Eine besonders konservative geistige Landschaft, wie es sie in Tirol gegeben hat – manche würden mit der Formulierung wohl eher in der Gegenwart bleiben – bringt aber allem Anschein nach die subversiven Säfte zum Fließen. Noch Anfang der 1970er-Jahre sei Innsbruck, befand der deutsche Student Henner Kröper, die „toteste aller toten Hosen“ gewesen. Während in der Bundesrepublik die Künstler fast durchwegs links-progressiv gewesen sind, hat Kröper, der später in Innsbruck einen Jazzclub eröffnete, hier zu seinem Erstaunen festgestellt, dass selbst die Künstler*innen konservativ gewesen sind. Dazu kommt, dass sich früher, anders als in der Gegenwart, selbst das studentische Protestpotenzial für konservative Anliegen entladen hat.

Subkultur ist überall

Subkultur findet nicht nur in städtischen Räumen statt, sondern auch am Land. Denn überall dort, wo es besonders reaktionär zugeht, schlägt die Stunde der Gegenkultur. „Wir waren ursprünglich sehr auf die Stadt fokussiert, es gibt aber gerade auch am Land in ganz Tirol zahlreiche Initiativen, die in den erweiterten Kontext der Subkultur passen. Subkultur ist eben nicht nur ein städtisches Phänomen“, sagt Maurice Kumar, der sich mit seinen Mitstreitern bemüht, Subkulturen in ihrer ganzen Breite zu erfassen. „Die Subkultur ist auch eine Sphäre, in der man sich bewusst Dingen aussetzen kann, die nicht unbedingt mit dem eigenen Weltbild im Einklang stehen“, sagt der Kulturarbeiter. Das fördert die Toleranz und steigert die Akzeptanz Anderstickender. Die Politik hat sich mittlerweile offenbar mit dem Gedanken angefreundet, dass Subkultur nicht ganz unwichtig sein könnte. „Politische Kampagnen gegen ein Kulturzentrum, wie es sie früher gab, sind heute so nicht mehr denkbar“, hofft Maurice Kumar. Ein ernsthaftes politisches Bekenntnis zu Orten der Subkultur vermisst Kumar freilich bis heute.
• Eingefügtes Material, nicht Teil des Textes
/-
Copyright (c) 2026 the pub-hodgecm-mathlib formalisation cell (harness21).  Prover seat hodgecm-mathlib-K2E3-p12 (g3), Track B «K2-LIT» ∕ h413
(`stmt-HodgeConjecture-24833`), line `K2_E3_EllipticInputs`, unit U12-d, §L: `Ad(GL_N(𝒪))` PRESERVES EVERY ADDITIVE HAAR MEASURE OF `𝔤𝔩_N(F)`.  2026-09-04.
-/
import Summits.HodgeConjecture.HodgeConjecture.Theorems.K2E3GLnNilpotentFourierPointSupport    -- ★ p856457 (this seat): `isOpen_isCompact_matrixIntegerBox`; ★ `glInt`, `primePowBall` kits
import Mathlib.MeasureTheory.Measure.Haar.Unique
import HarnessLib

/-!
# K2_E3 road (h413), §L — `Ad(k)_* μ𝔤 = μ𝔤` for `k ∈ GL_N(𝒪)` and every additive Haar measure `μ𝔤` on `𝔤𝔩_N(F)`

Cell `pub/hodgecm-mathlib` (D-0151), Track B, seat K2E3-p12 (g3), §L line lead (dealer K2E3-plan (g2), D20); self-deal (AdK) announced on the squad bus
2026-09-04T02:36Z.  `--supports stmt-HodgeConjecture-24833 --as helper`; THEOREMS ONLY (no definition ∕ instance ∕ notation ∕ named fact ∕ `sorry`); never imports
`Cruxes/…/Lines`.  COUNT-NEUTRAL.

The five Lie-algebra cores of U12 ED. 7 §L ((L-A_GL) :281, (L-B_GL) :310, their `𝔲`-twins, (12-D) :402) integrate against an ARBITRARY additive Haar measure `μ𝔤`
of `𝔤𝔩_N(F)` and conjugate test functions by `GL_N(F)`; every Lie-side computation (the `K × F` chart of `μ_reg`, ★ p856734; the structure and regularity debts
(a)∕(b) of ★ p856788; the finite `Ad(K)`-average) uses that `X ↦ k X k⁻¹` preserves `μ𝔤` for `k ∈ K = GL_N(𝒪)`.  This file proves it by the LATTICE ARGUMENT
[WeilBNT1967, Ch. I §2 Cor. 2 of Thm. 3 (the module of an automorphism is read off one compact neighbourhood), Ch. II §2]: `Ad(k)` is a bi-continuous additive
automorphism, so `Ad(k)_* μ𝔤` is again an additive Haar measure, hence `c • μ𝔤` (Mathlib `isAddLeftInvariant_eq_smul`); and `Ad(k)` maps the compact open
integer box `𝒪^{N×N}` onto itself (`conj_mem_matrixIntegerBox`), so `c = 1`.
* §1 `conj_mem_matrixIntegerBox`, `preimage_conj_matrixIntegerBox` — `k 𝒪^{N×N} k⁻¹ = 𝒪^{N×N}` for `k ∈ GL_N(𝒪)`.
* §2 **`map_conj_eq_self_of_mem_glInt`** — `μ𝔤.map (X ↦ k X k⁻¹) = μ𝔤`; **`measurePreserving_conj_of_mem_glInt`**; **`integral_comp_conj_of_mem_glInt`** —
  `∫ f(k X k⁻¹) dμ𝔤 = ∫ f dμ𝔤` for every `f` (no measurability needed: `Ad(k)` is a measurable equivalence); `lintegral_comp_conj_of_mem_glInt`.
Scope: `k ∈ GL_N(𝒪)` only (all that §L needs); the extension to `g ∈ GL_N(F)` (module of `Ad(g)` is `|det Ad(g)|_F = 1`, via `G = N A K`) is not proved here.

References: [WeilBNT1967] A. Weil, *Basic Number Theory* (1967), Ch. I §2 (module of an automorphism), Ch. II §2 · [HarishChandra1999AdmissibleDistributions]
Harish-Chandra (DeBacker–Sally), AMS ULECT 16 (1999), §3 p. 8 (invariant measures on `𝔤`).
-/

set_option autoImplicit false
set_option linter.dupNamespace false   -- `Summit.HodgeConjecture.HodgeConjecture.…` (D-0017 nested layout; lakefile exemption for Summits)

noncomputable section

open MeasureTheory Measure Filter Topology
open scoped MatrixGroups NNReal ENNReal
open Literature.NumberTheory.Automorphic Literature.NumberTheory.Automorphic.LocalFieldHaar
open Literature.NumberTheory.GaloisRepresentations Literature.NumberTheory.GaloisRepresentations.IsNonarchimedeanLocalField
open Summit.HodgeConjecture.HodgeConjecture.Cruxes.H413.K2E3GLnNilpotentFourierPointSupport

namespace Summit.HodgeConjecture.HodgeConjecture.Cruxes.H413.K2E3GLnLieAdIntegralInvariant

variable {F : Type*} [Field F] [ValuativeRel F] [TopologicalSpace F] [IsNonarchimedeanLocalField F] {N : ℕ}

/-! ## §1  `Ad(GL_N(𝒪))` preserves the integer box `𝒪^{N×N}` -/

/-- `k X k⁻¹ ∈ 𝒪^{N×N}` for `X ∈ 𝒪^{N×N}` and `k ∈ GL_N(𝒪)` (entries of `k`, `k⁻¹` are integral). [cite: WeilBNT1967, Ch. II §2] -/
theorem conj_mem_matrixIntegerBox {k : GL (Fin N) F} (hk : k ∈ glInt N F) {X : Matrix (Fin N) (Fin N) F} (hX : ∀ i j, X i j ∈ primePowBall F 0) :
    ∀ i j, ((k : Matrix (Fin N) (Fin N) F) * X * ((k⁻¹ : GL (Fin N) F) : Matrix (Fin N) (Fin N) F)) i j ∈ primePowBall F 0 := by
  obtain ⟨hk1, hk2⟩ := (mem_glInt_iff k).1 hk
  intro i j
  rw [LocalFieldHaar.mem_primePowBall_zero_iff]
  simp only [Matrix.mul_apply]
  exact sum_mem fun l _ => mul_mem (sum_mem fun m _ => mul_mem (hk1 i m) ((LocalFieldHaar.mem_primePowBall_zero_iff).1 (hX m l))) (hk2 l j)

/-- `Ad(k)⁻¹(𝒪^{N×N}) = 𝒪^{N×N}` for `k ∈ GL_N(𝒪)`. [cite: WeilBNT1967, Ch. II §2] -/
theorem preimage_conj_matrixIntegerBox {k : GL (Fin N) F} (hk : k ∈ glInt N F) :
    (fun X : Matrix (Fin N) (Fin N) F => (k : Matrix (Fin N) (Fin N) F) * X * ((k⁻¹ : GL (Fin N) F) : Matrix (Fin N) (Fin N) F)) ⁻¹'
        {X : Matrix (Fin N) (Fin N) F | ∀ i j, X i j ∈ primePowBall F 0} =
      {X : Matrix (Fin N) (Fin N) F | ∀ i j, X i j ∈ primePowBall F 0} := by
  ext X
  simp only [Set.mem_preimage, Set.mem_setOf_eq]
  refine ⟨fun h => ?_, fun h => conj_mem_matrixIntegerBox hk h⟩
  have h' := conj_mem_matrixIntegerBox (Subgroup.inv_mem _ hk) h
  have hkk : ((k⁻¹ : GL (Fin N) F) : Matrix (Fin N) (Fin N) F) * (k : Matrix (Fin N) (Fin N) F) = 1 := by
    rw [← Units.val_mul, inv_mul_cancel, Units.val_one]
  have heq : ((k⁻¹ : GL (Fin N) F) : Matrix (Fin N) (Fin N) F) *
      ((k : Matrix (Fin N) (Fin N) F) * X * ((k⁻¹ : GL (Fin N) F) : Matrix (Fin N) (Fin N) F)) * (((k⁻¹)⁻¹ : GL (Fin N) F) : Matrix (Fin N) (Fin N) F) = X := by
    simp only [inv_inv, Matrix.mul_assoc, hkk, Matrix.mul_one]
    rw [← Matrix.mul_assoc, hkk, Matrix.one_mul]
  rw [heq] at h'
  exact h'

/-! ## §2  `Ad(k)_* μ𝔤 = μ𝔤` -/

variable [MeasurableSpace (Matrix (Fin N) (Fin N) F)] [BorelSpace (Matrix (Fin N) (Fin N) F)]
  (μ𝔤 : Measure (Matrix (Fin N) (Fin N) F)) [μ𝔤.IsAddHaarMeasure]

omit [MeasurableSpace (Matrix (Fin N) (Fin N) F)] [BorelSpace (Matrix (Fin N) (Fin N) F)] in
/-- `X ↦ g X g⁻¹` is continuous on `𝔤𝔩_N(F)`. [folklore] -/
theorem continuous_conj (g : GL (Fin N) F) :
    Continuous fun X : Matrix (Fin N) (Fin N) F => (g : Matrix (Fin N) (Fin N) F) * X * ((g⁻¹ : GL (Fin N) F) : Matrix (Fin N) (Fin N) F) :=
  (continuous_const.matrix_mul continuous_id).matrix_mul continuous_const

/-- **`Ad(k)` preserves every additive Haar measure of `𝔤𝔩_N(F)`** for `k ∈ GL_N(𝒪)`: `μ𝔤.map (X ↦ k X k⁻¹) = μ𝔤` (lattice argument: `Ad(k)_* μ𝔤 = c • μ𝔤` by
uniqueness, and both give the compact open box `𝒪^{N×N} = Ad(k)⁻¹ 𝒪^{N×N}` the same positive finite mass). [cite: WeilBNT1967, Ch. I §2, Cor. 2 of Thm. 3; Ch. II §2] -/
theorem map_conj_eq_self_of_mem_glInt {k : GL (Fin N) F} (hk : k ∈ glInt N F) :
    μ𝔤.map (fun X : Matrix (Fin N) (Fin N) F => (k : Matrix (Fin N) (Fin N) F) * X * ((k⁻¹ : GL (Fin N) F) : Matrix (Fin N) (Fin N) F)) = μ𝔤 := by
  haveI : T2Space F := (isLocalField F).toT2Space
  haveI : LocallyCompactSpace F := (isLocalField F).toLocallyCompactSpace
  haveI : SecondCountableTopology F := secondCountableTopology_localField F
  haveI : LocallyCompactSpace (Matrix (Fin N) (Fin N) F) := Pi.locallyCompactSpace_of_finite
  haveI : SecondCountableTopology (Matrix (Fin N) (Fin N) F) := inferInstanceAs (SecondCountableTopology (Fin N → Fin N → F))
  have hkk : ((k⁻¹ : GL (Fin N) F) : Matrix (Fin N) (Fin N) F) * (k : Matrix (Fin N) (Fin N) F) = 1 := by
    rw [← Units.val_mul, inv_mul_cancel, Units.val_one]
  have hkk' : (k : Matrix (Fin N) (Fin N) F) * ((k⁻¹ : GL (Fin N) F) : Matrix (Fin N) (Fin N) F) = 1 := by
    rw [← Units.val_mul, mul_inv_cancel, Units.val_one]
  -- `Ad(k)` as a bi-continuous additive automorphism
  let φ : Matrix (Fin N) (Fin N) F ≃+ Matrix (Fin N) (Fin N) F :=
    { toFun := fun X => (k : Matrix (Fin N) (Fin N) F) * X * ((k⁻¹ : GL (Fin N) F) : Matrix (Fin N) (Fin N) F)
      invFun := fun X => ((k⁻¹ : GL (Fin N) F) : Matrix (Fin N) (Fin N) F) * X * (k : Matrix (Fin N) (Fin N) F)
      left_inv := fun X => by
        simp only [← Matrix.mul_assoc, hkk, Matrix.one_mul]
        rw [Matrix.mul_assoc, hkk, Matrix.mul_one]
      right_inv := fun X => by
        simp only [← Matrix.mul_assoc, hkk', Matrix.one_mul]
        rw [Matrix.mul_assoc, hkk', Matrix.mul_one]
      map_add' := fun X Y => by rw [Matrix.mul_add, Matrix.add_mul] }
  have hφ : (φ : Matrix (Fin N) (Fin N) F → Matrix (Fin N) (Fin N) F) =
      fun X => (k : Matrix (Fin N) (Fin N) F) * X * ((k⁻¹ : GL (Fin N) F) : Matrix (Fin N) (Fin N) F) := rfl
  have hφc : Continuous φ := continuous_conj k
  have hφsc : Continuous φ.symm := by
    have h := continuous_conj (F := F) k⁻¹
    simp only [inv_inv] at h
    exact h
  haveI : (μ𝔤.map φ).IsAddHaarMeasure := AddEquiv.isAddHaarMeasure_map μ𝔤 φ hφc hφsc
  -- uniqueness: `Ad(k)_* μ𝔤 = c • μ𝔤`
  have huniq := isAddLeftInvariant_eq_smul (μ𝔤.map φ) μ𝔤
  set c : ℝ≥0 := addHaarScalarFactor (μ𝔤.map φ) μ𝔤 with hc_def
  -- evaluate on the integer box
  obtain ⟨hΛo, hΛc, hΛ0⟩ := isOpen_isCompact_matrixIntegerBox (F := F) (N := N)
  have hΛpos : μ𝔤 {X : Matrix (Fin N) (Fin N) F | ∀ i j, X i j ∈ primePowBall F 0} ≠ 0 := (hΛo.measure_pos μ𝔤 ⟨0, hΛ0⟩).ne'
  have hΛfin : μ𝔤 {X : Matrix (Fin N) (Fin N) F | ∀ i j, X i j ∈ primePowBall F 0} ≠ ∞ := hΛc.measure_lt_top.ne
  have hval : (μ𝔤.map φ) {X : Matrix (Fin N) (Fin N) F | ∀ i j, X i j ∈ primePowBall F 0} =
      μ𝔤 {X : Matrix (Fin N) (Fin N) F | ∀ i j, X i j ∈ primePowBall F 0} := by
    rw [Measure.map_apply hφc.measurable hΛo.measurableSet, hφ, preimage_conj_matrixIntegerBox hk]
  rw [huniq, Measure.coe_nnreal_smul_apply] at hval
  have hc1 : (c : ℝ≥0∞) = 1 := (ENNReal.mul_left_inj hΛpos hΛfin).1 (by rw [one_mul]; exact hval)
  rw [ENNReal.coe_eq_one] at hc1
  rw [← hφ, huniq, hc1, one_smul]

/-- `Ad(k)` is measure preserving on `(𝔤𝔩_N(F), μ𝔤)` for `k ∈ GL_N(𝒪)`. [cite: WeilBNT1967, Ch. I §2, Cor. 2 of Thm. 3] -/
theorem measurePreserving_conj_of_mem_glInt {k : GL (Fin N) F} (hk : k ∈ glInt N F) :
    MeasurePreserving (fun X : Matrix (Fin N) (Fin N) F => (k : Matrix (Fin N) (Fin N) F) * X * ((k⁻¹ : GL (Fin N) F) : Matrix (Fin N) (Fin N) F)) μ𝔤 μ𝔤 :=
  ⟨(continuous_conj k).measurable, map_conj_eq_self_of_mem_glInt μ𝔤 hk⟩

/-- **Substitution `X ↦ k X k⁻¹` in `μ𝔤`-integrals**: `∫ f(k X k⁻¹) dμ𝔤 = ∫ f dμ𝔤` for `k ∈ GL_N(𝒪)` and EVERY `f` (the substitution is a homeomorphism, so no
measurability hypothesis is needed). [cite: WeilBNT1967, Ch. I §2, Cor. 2 of Thm. 3] [cite: HarishChandra1999AdmissibleDistributions, §3 p. 8] -/
theorem integral_comp_conj_of_mem_glInt {E : Type*} [NormedAddCommGroup E] [NormedSpace ℝ E] {k : GL (Fin N) F} (hk : k ∈ glInt N F) (f : Matrix (Fin N) (Fin N) F → E) :
    ∫ X, f ((k : Matrix (Fin N) (Fin N) F) * X * ((k⁻¹ : GL (Fin N) F) : Matrix (Fin N) (Fin N) F)) ∂μ𝔤 = ∫ X, f X ∂μ𝔤 := by
  have hkk : ((k⁻¹ : GL (Fin N) F) : Matrix (Fin N) (Fin N) F) * (k : Matrix (Fin N) (Fin N) F) = 1 := by
    rw [← Units.val_mul, inv_mul_cancel, Units.val_one]
  have hkk' : (k : Matrix (Fin N) (Fin N) F) * ((k⁻¹ : GL (Fin N) F) : Matrix (Fin N) (Fin N) F) = 1 := by
    rw [← Units.val_mul, mul_inv_cancel, Units.val_one]
  let ψ : Matrix (Fin N) (Fin N) F ≃ₜ Matrix (Fin N) (Fin N) F :=
    { toFun := fun X => (k : Matrix (Fin N) (Fin N) F) * X * ((k⁻¹ : GL (Fin N) F) : Matrix (Fin N) (Fin N) F)
      invFun := fun X => ((k⁻¹ : GL (Fin N) F) : Matrix (Fin N) (Fin N) F) * X * (k : Matrix (Fin N) (Fin N) F)
      left_inv := fun X => by
        simp only [← Matrix.mul_assoc, hkk, Matrix.one_mul]
        rw [Matrix.mul_assoc, hkk, Matrix.mul_one]
      right_inv := fun X => by
        simp only [← Matrix.mul_assoc, hkk', Matrix.one_mul]
        rw [Matrix.mul_assoc, hkk', Matrix.mul_one]
      continuous_toFun := continuous_conj k
      continuous_invFun := by
        have h := continuous_conj (F := F) k⁻¹
        simp only [inv_inv] at h
        exact h }
  exact (measurePreserving_conj_of_mem_glInt μ𝔤 hk).integral_comp ψ.measurableEmbedding f

/-- The `lintegral` form: `∫⁻ f(k X k⁻¹) dμ𝔤 = ∫⁻ f dμ𝔤` for `k ∈ GL_N(𝒪)` and every `f`. [cite: WeilBNT1967, Ch. I §2, Cor. 2 of Thm. 3] -/
theorem lintegral_comp_conj_of_mem_glInt {k : GL (Fin N) F} (hk : k ∈ glInt N F) (f : Matrix (Fin N) (Fin N) F → ℝ≥0∞) :
    ∫⁻ X, f ((k : Matrix (Fin N) (Fin N) F) * X * ((k⁻¹ : GL (Fin N) F) : Matrix (Fin N) (Fin N) F)) ∂μ𝔤 = ∫⁻ X, f X ∂μ𝔤 := by
  have hkk : ((k⁻¹ : GL (Fin N) F) : Matrix (Fin N) (Fin N) F) * (k : Matrix (Fin N) (Fin N) F) = 1 := by
    rw [← Units.val_mul, inv_mul_cancel, Units.val_one]
  have hkk' : (k : Matrix (Fin N) (Fin N) F) * ((k⁻¹ : GL (Fin N) F) : Matrix (Fin N) (Fin N) F) = 1 := by
    rw [← Units.val_mul, mul_inv_cancel, Units.val_one]
  let ψ : Matrix (Fin N) (Fin N) F ≃ₜ Matrix (Fin N) (Fin N) F :=
    { toFun := fun X => (k : Matrix (Fin N) (Fin N) F) * X * ((k⁻¹ : GL (Fin N) F) : Matrix (Fin N) (Fin N) F)
      invFun := fun X => ((k⁻¹ : GL (Fin N) F) : Matrix (Fin N) (Fin N) F) * X * (k : Matrix (Fin N) (Fin N) F)
      left_inv := fun X => by
        simp only [← Matrix.mul_assoc, hkk, Matrix.one_mul]
        rw [Matrix.mul_assoc, hkk, Matrix.mul_one]
      right_inv := fun X => by
        simp only [← Matrix.mul_assoc, hkk', Matrix.one_mul]
        rw [Matrix.mul_assoc, hkk', Matrix.mul_one]
      continuous_toFun := continuous_conj k
      continuous_invFun := by
        have h := continuous_conj (F := F) k⁻¹
        simp only [inv_inv] at h
        exact h }
  exact (measurePreserving_conj_of_mem_glInt μ𝔤 hk).lintegral_comp_emb ψ.measurableEmbedding f

end Summit.HodgeConjecture.HodgeConjecture.Cruxes.H413.K2E3GLnLieAdIntegralInvariant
Die subkulturelle Ausstattung urbaner Räume ist auch ein touristisches Zugpferd. Was wäre Innsbruck ohne seine berüchtigte Bogenmeile, selbst wenn diese bei Licht betrachtet schon vor Jahren – genauso wie die Clubszene im Ganzen – notleidend geworden ist? Hofburg, Haus der Musik, Schwarze Mander, Goldenes Dachl, Hadid-Bauwerke? Nice to have, kulturell zweifellos hochwertig, aber eindeutig zu wenig, um den hartnäckigen Mief des Provinziellen glaubhaft zu verblasen und Weltoffenheit anzudeuten. Subkultur braucht Orte, an denen sie zur Entfaltung kommen kann. Es sind dies Orte, die werden und wieder vergehen. Wobei die Vermutung, dass Innsbruck seinen subkulturellen Zenit vorerst überschritten hat, nicht allzu gewagt ist. „Neben finanziell schwierigen Zeiten ist es auch die kulturkritische Stimmung, die mit genervten Nachbarn beginnt und bei Behörden endet, die den Betrieb erschweren können“, schrieb Kumar vor einiger Zeit in der Stadtzeitung 20er. Das Veranstaltungszentrum Hafen sperrte nach der Jahrtausendwende ebenso zu wie der Weekender Club, jüngst folgten der Club Dachsbau, der Club Cubique und das Early Bird. Die Liste ließe sich problemlos fortsetzen. Immerhin wurden nicht, wie es früher üblich war, über Nacht die Schlösser ausgetauscht. Einst wurde aus dem Umfeld der Volkspartei polemisiert, dass Innsbruck – auf das gleichnamige Kulturzentrum gemünzt – nicht „Hafenstadt“ werden dürfe. Dieses Ziel hat man erreicht. Der Hafen ist längst Geschichte. Es gibt in der Landeshauptstadt jedoch auch hart erkämpfte Erfolgsgeschichten wie die p.m.k., deren Geschichte untrennbar mit einer Hausbesetzung verknüpft ist.

Innsbruck erweist sich generell als schwieriges Pflaster für die Subkultur. „Trotz der schwierigen Bedingungen bietet Innsbruck aber einiges“, sagt Kumar, der den Aufstieg und Fall der Kulturorte als „Wellenbewegung“ begreift. Nach dieser Lesart dürfte derzeit die Talsohle angesagt sein. Die Subkultur ist allerdings nicht nur räumlich bedroht, sondern als gesellschaftliches Phänomen gesamthaft. Albi Dornauer und Maurice Kumar werden jedenfalls weiterhin daran arbeiten, dass die Subkultur, wenn sie schon – aufgrund der fortschreitenden Partikularisierung der Subkulturen – keine Zukunft haben sollte, zumindest eine gut dokumentierte Vergangenheit hat.